Per un fantastico interno

The literary fantastic, as Jackson notes, “comes into its own in the nineteenth century” (24), with a particular geographical distribution: “Il modo [of the fantastic],” Ceserani continues, “ha avuto le sue radici in un preciso periodo storico e in precise aree geografiche e culturali: il trapasso fra i secoli diciottesimo e diciannovesimo, e certe regioni della Scozia, dell’Inghilterra, della Germania e della Francia, con qualche appendice in Polonia, nei paesi dell’Est e nel New England” (15); Italy is notably absent.3 Beyond the peninsula, the fantastic literature of the nineteenth century is replete with figures such as [End Page 164] ghosts, vampires or other forms of the impossible, topoi which are typically confirmed by external character reactions and other narratives signposts that underpin many theoretical models of the fantastic.
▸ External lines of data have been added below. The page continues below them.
import Mathlib
import Summits.ValiantsHypothesis.ValiantsHypothesis.Theorems.RigidityForcesSymmetryRankRigidMinimalReprLaplaceDual
import Summits.ValiantsHypothesis.ValiantsHypothesis.Theorems.RigidityForcesSymmetryRankRigidMinimalReprLaplaceTriangular

/-!
# `LaplaceOptimalFive`, slice classes `a = 4`: four slices and one pair term never represent `P₅`
# (crux `RankRigidMinimalRepr`, stmt-ValiantsHypothesis-18034; frontier rung `LaplaceOptimalFive`, stmt-24813)

A cheap split-rank-one decomposition of the `5 × 5` permutation pattern (`24a + 12b ≤ 108`) with `a ≥ 4` slices has
exactly four slices and at most one pair term (16 of the 1 618 maximal cheap profiles).  `four_slices_one_pair` refutes
every such shape for which the slots admit a TRIANGULAR ORDER: an order of the five slots with the pair's slot `p` before
`q` and, at position `j`, `#{slices at that slot} + [slot = q] + j ≤ 4`.  (Such an order exists for 14 of the 16
configurations — all except «one slice at each of four slots, pair through the fifth» and «slices 2+1+1 at three slots,
pair on the other two», which need the basis-row variant; see the evidence note NOTE-p8g10-24813 on the item.  The
order is an explicit hypothesis here, to be discharged by `decide` per configuration at assembly time.)

Proof: `LaplaceTriangular.triangular_witness` gives covectors `φ` killing the four slices (`φ_{i_k} ⊥ α_k`) and the pair
(`Σ φ_p(a) u(a,b) φ_q(b) = 0`) with `per (φ_i(c)) ≠ 0`; `LaplaceDual.no_decomposition_of_witness` (with `kill_slice`,
`kill_pair`) turns that into the contradiction.  The slice vectors `α_k`, the cofactors `W_k`, the pair factors `u, w` are
ARBITRARY (zero allowed), so fewer slices / no pair term are covered.

HONEST FRAMING: an exact partial result toward the frontier rung `LaplaceOptimalFive` (stmt-24813), which stays OPEN
(the pair-heavy profiles are untouched); nothing here bears on `VP ≠ VNP`.
-/

set_option autoImplicit false

-- the mandated summit-side namespace repeats a component by design (single-problem summit)
set_option linter.dupNamespace false

namespace Summit.ValiantsHypothesis.ValiantsHypothesis.Theorems.RigidityForcesSymmetryRankRigidMinimalRepr

namespace LaplaceFiveSlices

open Finset

/-- **Four slices + one pair term ≠ P₅ (triangular configurations).**  For slots `i : Fin 4 → Fin 5` of the slices
(vectors `α_k`, cofactors `W_k` blind to slot `i k`), a pair term `u(v_p, v_q) · w` (`w` blind to `p, q`), and an order
`ord` of the slots with `p` before `q` satisfying the count condition, the pattern `[v injective]` is NOT
`Σ_k α_k(v_{i k}) W_k(v) + u(v) w(v)`. -/
theorem four_slices_one_pair (i : Fin 4 → Fin 5) (α : Fin 4 → Fin 5 → ℂ) (W : Fin 4 → (Fin 5 → Fin 5) → ℂ)
    (hW : ∀ k, ∀ v v' : Fin 5 → Fin 5, (∀ j, j ≠ i k → v j = v' j) → W k v = W k v')
    (p q : Fin 5) (u w : (Fin 5 → Fin 5) → ℂ)
    (hu : ∀ v v' : Fin 5 → Fin 5, v p = v' p → v q = v' q → u v = u v')
    (hw : ∀ v v' : Fin 5 → Fin 5, (∀ j, j ≠ p → j ≠ q → v j = v' j) → w v = w v')
    (ord : Equiv.Perm (Fin 5)) (hpq : ord.symm p < ord.symm q)
    (hcount : ∀ j : Fin 5,
      (univ.filter (fun k : Fin 4 => i k = ord j)).card + (if ord j = q then 1 else 0) + (j : ℕ) + 1 ≤ 5) :
    ¬ ∀ v : Fin 5 → Fin 5,
      (if Function.Injective v then (1 : ℂ) else 0) = (∑ k, α k (v (i k)) * W k v) + u v * w v := by
  classical
  intro H
  have hpq' : p ≠ q := fun h => by rw [h] at hpq; exact lt_irrefl _ hpq
  -- the witness
  let A : Fin 5 → Finset (Fin 5 → ℂ) := fun s => (univ.filter (fun k : Fin 4 => i k = s)).image α
  let g : Fin 5 → Fin 5 → ℂ := fun a b => u (Function.update (Function.update (fun _ => (0 : Fin 5)) p a) q b)
  have hcount' : ∀ j : Fin 5, (A (ord j)).card + (if ord j = q then 1 else 0) + (j : ℕ) + 1 ≤ 5 := by
    intro j
    have h1 : (A (ord j)).card ≤ (univ.filter (fun k : Fin 4 => i k = ord j)).card := card_image_le
    have h2 := hcount j
    omega
  obtain ⟨φ, hφA, hφg, hper⟩ := LaplaceTriangular.triangular_witness ord A p q hpq g hcount'
  -- the decomposition in the data format of `LaplaceOptimal 5`: terms `Fin 5` = four slices, then the pair
  let S : Fin 5 → Finset (Fin 5) := Fin.snoc (fun k : Fin 4 => ({i k} : Finset (Fin 5))) {p, q}
  let U : Fin 5 → (Fin 5 → Fin 5) → ℂ := Fin.snoc (fun (k : Fin 4) (v : Fin 5 → Fin 5) => α k (v (i k))) u
  let V : Fin 5 → (Fin 5 → Fin 5) → ℂ := Fin.snoc W w
  have hS1 : ∀ k : Fin 4, S k.castSucc = {i k} := fun k => by simp [S]
  have hS2 : S (Fin.last 4) = {p, q} := Fin.snoc_last _ _
  have hU1 : ∀ k : Fin 4, U k.castSucc = fun v => α k (v (i k)) := fun k => by simp [U]
  have hU2 : U (Fin.last 4) = u := Fin.snoc_last _ _
  have hV1 : ∀ k : Fin 4, V k.castSucc = W k := fun k => by simp [V]
  have hV2 : V (Fin.last 4) = w := Fin.snoc_last _ _
  refine LaplaceDual.no_decomposition_of_witness (d := 5) (univ : Finset (Fin 5)) S U V ?_ ?_ 0 φ hper ?_ ?_
  · -- `U t` sees only the slots of `S t`
    intro t v v' hvv'
    rcases Fin.eq_castSucc_or_eq_last t with ⟨k, rfl⟩ | rfl
    · rw [hU1]
      have := hvv' (i k) (by rw [hS1]; simp)
      simp [this]
    · rw [hU2]
      exact hu v v' (hvv' p (by rw [hS2]; simp)) (hvv' q (by rw [hS2]; simp))
  · -- `V t` is blind to the slots of `S t`
    intro t v v' hvv'
    rcases Fin.eq_castSucc_or_eq_last t with ⟨k, rfl⟩ | rfl
    · rw [hV1]
      exact hW k v v' (fun j hj => hvv' j (by rw [hS1]; simpa using hj))
    · rw [hV2]
      exact hw v v' (fun j hjp hjq => hvv' j (by rw [hS2]; simp [hjp, hjq]))
  · -- every term is killed by `φ`
    intro t _
    rcases Fin.eq_castSucc_or_eq_last t with ⟨k, rfl⟩ | rfl
    · left
      rw [hS1, hU1]
      refine LaplaceDual.kill_slice (d := 5) 0 (i k) φ (fun v => α k (v (i k))) ?_
      have := hφA (i k) (α k) (by simp only [A, mem_image, mem_filter, mem_univ, true_and]; exact ⟨k, rfl, rfl⟩)
      simpa [Function.update_self] using this
    · left
      rw [hS2, hU2]
      exact LaplaceDual.kill_pair (d := 5) 0 p q hpq' φ u hφg
  · -- the purported identity
    intro v
    rw [Fin.sum_univ_castSucc]
    simp only [hU1, hU2, hV1, hV2]
    exact (H v).symm

end LaplaceFiveSlices

end Summit.ValiantsHypothesis.ValiantsHypothesis.Theorems.RigidityForcesSymmetryRankRigidMinimalRepr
Caillois, for example, articulates the fantastic in terms of a collective awareness of impossible occurrences:

le fantastique est rupture de l’ordre reconnu, irruption de l’inadmissible au sein de l’inaltérable légalité quotidienne, et non substitution totale à l’univers réel d’un univers exclusivement miraculeux.

(161)

the fantastic is a rupture in the understood order, an irruption of the inadmissible into the unalterable legality of the everyday, and not a complete substitution of the real universe with an entirely miraculous one.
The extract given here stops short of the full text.